/-- **`ord_w(q) = ord_w(Δ_min(E_K))` on the bad set of the μ₆ carrier** (Tate at the multiplicative place: `ordq w := −ord_w(j_E)`).
[cite: DupuyHilado2025, §3.3] [cite: SilvermanAEC2009, VII.5 Prop. 5.1] -/
theorem ordq_eq_ordMinimalDiscriminant (D : Mu6InitialThetaData F K Fbar E l P) {w : HeightOneSpectrum (𝓞 K)}
    (hw : w ∈ (pilotDataOfMu6K D K).S) : (pilotDataOfMu6K D K).ordq w = ((E.baseChange K).ordMinimalDiscriminant w : ℤ) := by
  haveI := liesOver_mk_finBelow (F := F) K w
  haveI : (E.baseChange K).IsElliptic := by unfold WeierstrassCurve.baseChange; infer_instance
  have hlog := (E.baseChange K).log_valuation_j_eq_ordMinimalDiscriminant_of_hasMultiplicativeReductionAt w
    (hasMultiplicativeReductionAt_baseChange D ((mem_pilotDataOfMu6K_S_iff D K w).mp hw) w)
  have hj : (E.baseChange K).j = algebraMap F K E.j := E.map_j (algebraMap F K)
  unfold PilotData.ordq ord
  rw [pilotDataOfMu6K_jE, ← hj, neg_neg, hlog]

/-- **`l ∣ ord_w(q)` at EVERY bad place of the μ₆ carrier** (2-adic ones included). [cite: Mochizuki2012, IUTchI Ex. 3.2 (iv) p. 71] -/
theorem l_dvd_ordq (D : Mu6InitialThetaData F K Fbar E l P) {w : HeightOneSpectrum (𝓞 K)} (hw : w ∈ (pilotDataOfMu6K D K).S) :
    (l : ℤ) ∣ (pilotDataOfMu6K D K).ordq w := by
  haveI := liesOver_mk_finBelow (F := F) K w
  rw [ordq_eq_ordMinimalDiscriminant D hw]
  exact_mod_cast l_dvd_ordMinimalDiscriminant_baseChange D ((mem_pilotDataOfMu6K_S_iff D K w).mp hw) w

/-- **`2l ∣ ord_w(q)` at every bad place `w ∤ 2` of the μ₆ carrier** — its odd part behaves like the carrier of record (C-cert-3's
`twoMulLDvdOrdq_pilotDataOfK`). [cite: Mochizuki2012, IUTchI Ex. 3.2 (iv) p. 71] -/
theorem two_mul_l_dvd_ordq_of_two_not_mem (D : Mu6InitialThetaData F K Fbar E l P) {w : HeightOneSpectrum (𝓞 K)}
    (hw : w ∈ (pilotDataOfMu6K D K).S) (h2 : (2 : 𝓞 K) ∉ w.asIdeal) : (2 * (l : ℤ)) ∣ (pilotDataOfMu6K D K).ordq w := by
  haveI := liesOver_mk_finBelow (F := F) K w
  rw [ordq_eq_ordMinimalDiscriminant D hw]
  exact_mod_cast two_mul_l_dvd_ordMinimalDiscriminant_baseChange_of_two_not_mem D ((mem_pilotDataOfMu6K_S_iff D K w).mp hw) w h2
import Literature.NumberTheory.LFunctions.WeilTwoPrimeCellsT80
import Literature.NumberTheory.LFunctions.WeilTwoPrimeMinorant
import Literature.NumberTheory.LFunctions.WeilTwoPrimeCellsT80NuPart4
import HarnessLib

/-!
# Two-prime minorant cells on `[0, 80]`: kernel facts for the partial moment sums, group 32

`cellsMomentQ₂₃ wL chunk q = nuPartT80_t_q` by `decide +kernel`, one declaration per (chunk, q). Pure proof file.
-/

noncomputable section

namespace Literature.NumberTheory.LFunctions

set_option maxHeartbeats 0 in
/-- The partial moment sum over chunk 0 at `q = 128`. [folklore] -/
theorem nuPartT80_0_128_eq :
    cellsMomentQ₂₃ weilTwoPrimeCellsT80Level weilTwoPrimeCellsT80C0 128 = nuPartT80_0_128 := by
  decide +kernel

set_option maxHeartbeats 0 in
/-- The partial moment sum over chunk 1 at `q = 128`. [folklore] -/
theorem nuPartT80_1_128_eq :
    cellsMomentQ₂₃ weilTwoPrimeCellsT80Level (weilTwoPrimeCellsT80C1.take 53) 128 = nuPartT80_1_128 := by
  decide +kernel

set_option maxHeartbeats 0 in
/-- The partial moment sum over chunk 2 at `q = 128`. [folklore] -/
theorem nuPartT80_2_128_eq :
    cellsMomentQ₂₃ weilTwoPrimeCellsT80Level (weilTwoPrimeCellsT80C1.drop 53) 128 = nuPartT80_2_128 := by
  decide +kernel

set_option maxHeartbeats 0 in
/-- The partial moment sum over chunk 3 at `q = 128`. [folklore] -/
theorem nuPartT80_3_128_eq :
    cellsMomentQ₂₃ weilTwoPrimeCellsT80Level weilTwoPrimeCellsT80C2 128 = nuPartT80_3_128 := by
  decide +kernel

set_option maxHeartbeats 0 in
/-- The partial moment sum over chunk 0 at `q = 130`. [folklore] -/
theorem nuPartT80_0_130_eq :
    cellsMomentQ₂₃ weilTwoPrimeCellsT80Level weilTwoPrimeCellsT80C0 130 = nuPartT80_0_130 := by
  decide +kernel

set_option maxHeartbeats 0 in
/-- The partial moment sum over chunk 1 at `q = 130`. [folklore] -/
theorem nuPartT80_1_130_eq :
    cellsMomentQ₂₃ weilTwoPrimeCellsT80Level (weilTwoPrimeCellsT80C1.take 53) 130 = nuPartT80_1_130 := by
  decide +kernel

set_option maxHeartbeats 0 in
/-- The partial moment sum over chunk 2 at `q = 130`. [folklore] -/
theorem nuPartT80_2_130_eq :
    cellsMomentQ₂₃ weilTwoPrimeCellsT80Level (weilTwoPrimeCellsT80C1.drop 53) 130 = nuPartT80_2_130 := by
  decide +kernel

set_option maxHeartbeats 0 in
/-- The partial moment sum over chunk 3 at `q = 130`. [folklore] -/
theorem nuPartT80_3_130_eq :
    cellsMomentQ₂₃ weilTwoPrimeCellsT80Level weilTwoPrimeCellsT80C2 130 = nuPartT80_3_130 := by
  decide +kernel


end Literature.NumberTheory.LFunctions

####################

--- YOUR TASK ---
All the data above is to be given again, exactly.

--- RESPONSE BELOW ---
/-- **`ord_w(q) = ord_w(Δ_min(E_K))` on the bad set of the μ₆ carrier** (Tate at the multiplicative place: `ordq w := −ord_w(j_E)`).
[cite: DupuyHilado2025, §3.3] [cite: SilvermanAEC2009, VII.5 Prop. 5.1] -/
theorem ordq_eq_ordMinimalDiscriminant (D : Mu6InitialThetaData F K Fbar E l P) {w : HeightOneSpectrum (𝓞 K)}
    (hw : w ∈ (pilotDataOfMu6K D K).S) : (pilotDataOfMu6K D K).ordq w = ((E.baseChange K).ordMinimalDiscriminant w : ℤ) := by
  haveI := liesOver_mk_finBelow (F := F) K w
  haveI : (E.baseChange K).IsElliptic := by unfold WeierstrassCurve.baseChange; infer_instance
  have hlog := (E.baseChange K).log_valuation_j_eq_ordMinimalDiscriminant_of_hasMultiplicativeReductionAt w
    (hasMultiplicativeReductionAt_baseChange D ((mem_pilotDataOfMu6K_S_iff D K w).mp hw) w)
  have hj : (E.baseChange K).j = algebraMap F K E.j := E.map_j (algebraMap F K)
  unfold PilotData.ordq ord
  rw [pilotDataOfMu6K_jE, ← hj, neg_neg, hlog]

/-- **`l ∣ ord_w(q)` at EVERY bad place of the μ₆ carrier** (2-adic ones included). [cite: Mochizuki2012, IUTchI Ex. 3.2 (iv) p. 71] -/
theorem l_dvd_ordq (D : Mu6InitialThetaData F K Fbar E l P) {w : HeightOneSpectrum (𝓞 K)} (hw : w ∈ (pilotDataOfMu6K D K).S) :
    (l : ℤ) ∣ (pilotDataOfMu6K D K).ordq w := by
  haveI := liesOver_mk_finBelow (F := F) K w
  rw [ordq_eq_ordMinimalDiscriminant D hw]
  exact_mod_cast l_dvd_ordMinimalDiscriminant_baseChange D ((mem_pilotDataOfMu6K_S_iff D K w).mp hw) w

/-- **`2l ∣ ord_w(q)` at every bad place `w ∤ 2` of the μ₆ carrier** — its odd part behaves like the carrier of record (C-cert-3's
`twoMulLDvdOrdq_pilotDataOfK`). [cite: Mochizuki2012, IUTchI Ex. 3.2 (iv) p. 71] -/
theorem two_mul_l_dvd_ordq_of_two_not_mem (D : Mu6InitialThetaData F K Fbar E l P) {w : HeightOneSpectrum (𝓞 K)}
    (hw : w ∈ (pilotDataOfMu6K D K).S) (h2 : (2 : 𝓞 K) ∉ w.asIdeal) : (2 * (l : ℤ)) ∣ (pilotDataOfMu6K D K).ordq w := by
  haveI := liesOver_mk_finBelow (F := F) K w
  rw [ordq_eq_ordMinimalDiscriminant D hw]
  exact_mod_cast two_mul_l_dvd_ordMinimalDiscriminant_baseChange_of_two_not_mem D ((mem_pilotDataOfMu6K_S_iff D K w).mp hw) w h2
import Literature.NumberTheory.LFunctions.WeilTwoPrimeCellsT80
import Literature.NumberTheory.LFunctions.WeilTwoPrimeMinorant
import Literature.NumberTheory.LFunctions.WeilTwoPrimeCellsT80NuPart4
import HarnessLib

/-!
# Two-prime minorant cells on `[0, 80]`: kernel facts for the partial moment sums, group 32

`cellsMomentQ₂₃ wL chunk q = nuPartT80_t_q` by `decide +kernel`, one declaration per (chunk, q). Pure proof file.
-/

noncomputable section

namespace Literature.NumberTheory.LFunctions

set_option maxHeartbeats 0 in
/-- The partial moment sum over chunk 0 at `q = 128`. [folklore] -/
theorem nuPartT80_0_128_eq :
    cellsMomentQ₂₃ weilTwoPrimeCellsT80Level weilTwoPrimeCellsT80C0 128 = nuPartT80_0_128 := by
  decide +kernel

set_option maxHeartbeats 0 in
/-- The partial moment sum over chunk 1 at `q = 128`. [folklore] -/
theorem nuPartT80_1_128_eq :
    cellsMomentQ₂₃ weilTwoPrimeCellsT80Level (weilTwoPrimeCellsT80C1.take 53) 128 = nuPartT80_1_128 := by
  decide +kernel

set_option maxHeartbeats 0 in
/-- The partial moment sum over chunk 2 at `q = 128`. [folklore] -/
theorem nuPartT80_2_128_eq :
    cellsMomentQ₂₃ weilTwoPrimeCellsT80Level (weilTwoPrimeCellsT80C1.drop 53) 128 = nuPartT80_2_128 := by
  decide +kernel

set_option maxHeartbeats 0 in
/-- The partial moment sum over chunk 3 at `q = 128`. [folklore] -/
theorem nuPartT80_3_128_eq :
    cellsMomentQ₂₃ weilTwoPrimeCellsT80Level weilTwoPrimeCellsT80C2 128 = nuPartT80_3_128 := by
  decide +kernel

set_option maxHeartbeats 0 in
/-- The partial moment sum over chunk 0 at `q = 130`. [folklore] -/
theorem nuPartT80_0_130_eq :
    cellsMomentQ₂₃ weilTwoPrimeCellsT80Level weilTwoPrimeCellsT80C0 130 = nuPartT80_0_130 := by
  decide +kernel

set_option maxHeartbeats 0 in
/-- The partial moment sum over chunk 1 at `q = 130`. [folklore] -/
theorem nuPartT80_1_130_eq :
    cellsMomentQ₂₃ weilTwoPrimeCellsT80Level (weilTwoPrimeCellsT80C1.take 53) 130 = nuPartT80_1_130 := by
  decide +kernel

set_option maxHeartbeats 0 in
/-- The partial moment sum over chunk 2 at `q = 130`. [folklore] -/
theorem nuPartT80_2_130_eq :
    cellsMomentQ₂₃ weilTwoPrimeCellsT80Level (weilTwoPrimeCellsT80C1.drop 53) 130 = nuPartT80_2_130 := by
  decide +kernel

set_option maxHeartbeats 0 in
/-- The partial moment sum over chunk 3 at `q = 130`. [folklore] -/
theorem nuPartT80_3_130_eq :
    cellsMomentQ₂₃ weilTwoPrimeCellsT80Level weilTwoPrimeCellsT80C2 130 = nuPartT80_3_130 := by
  decide +kernel


end Literature.NumberTheory.LFunctions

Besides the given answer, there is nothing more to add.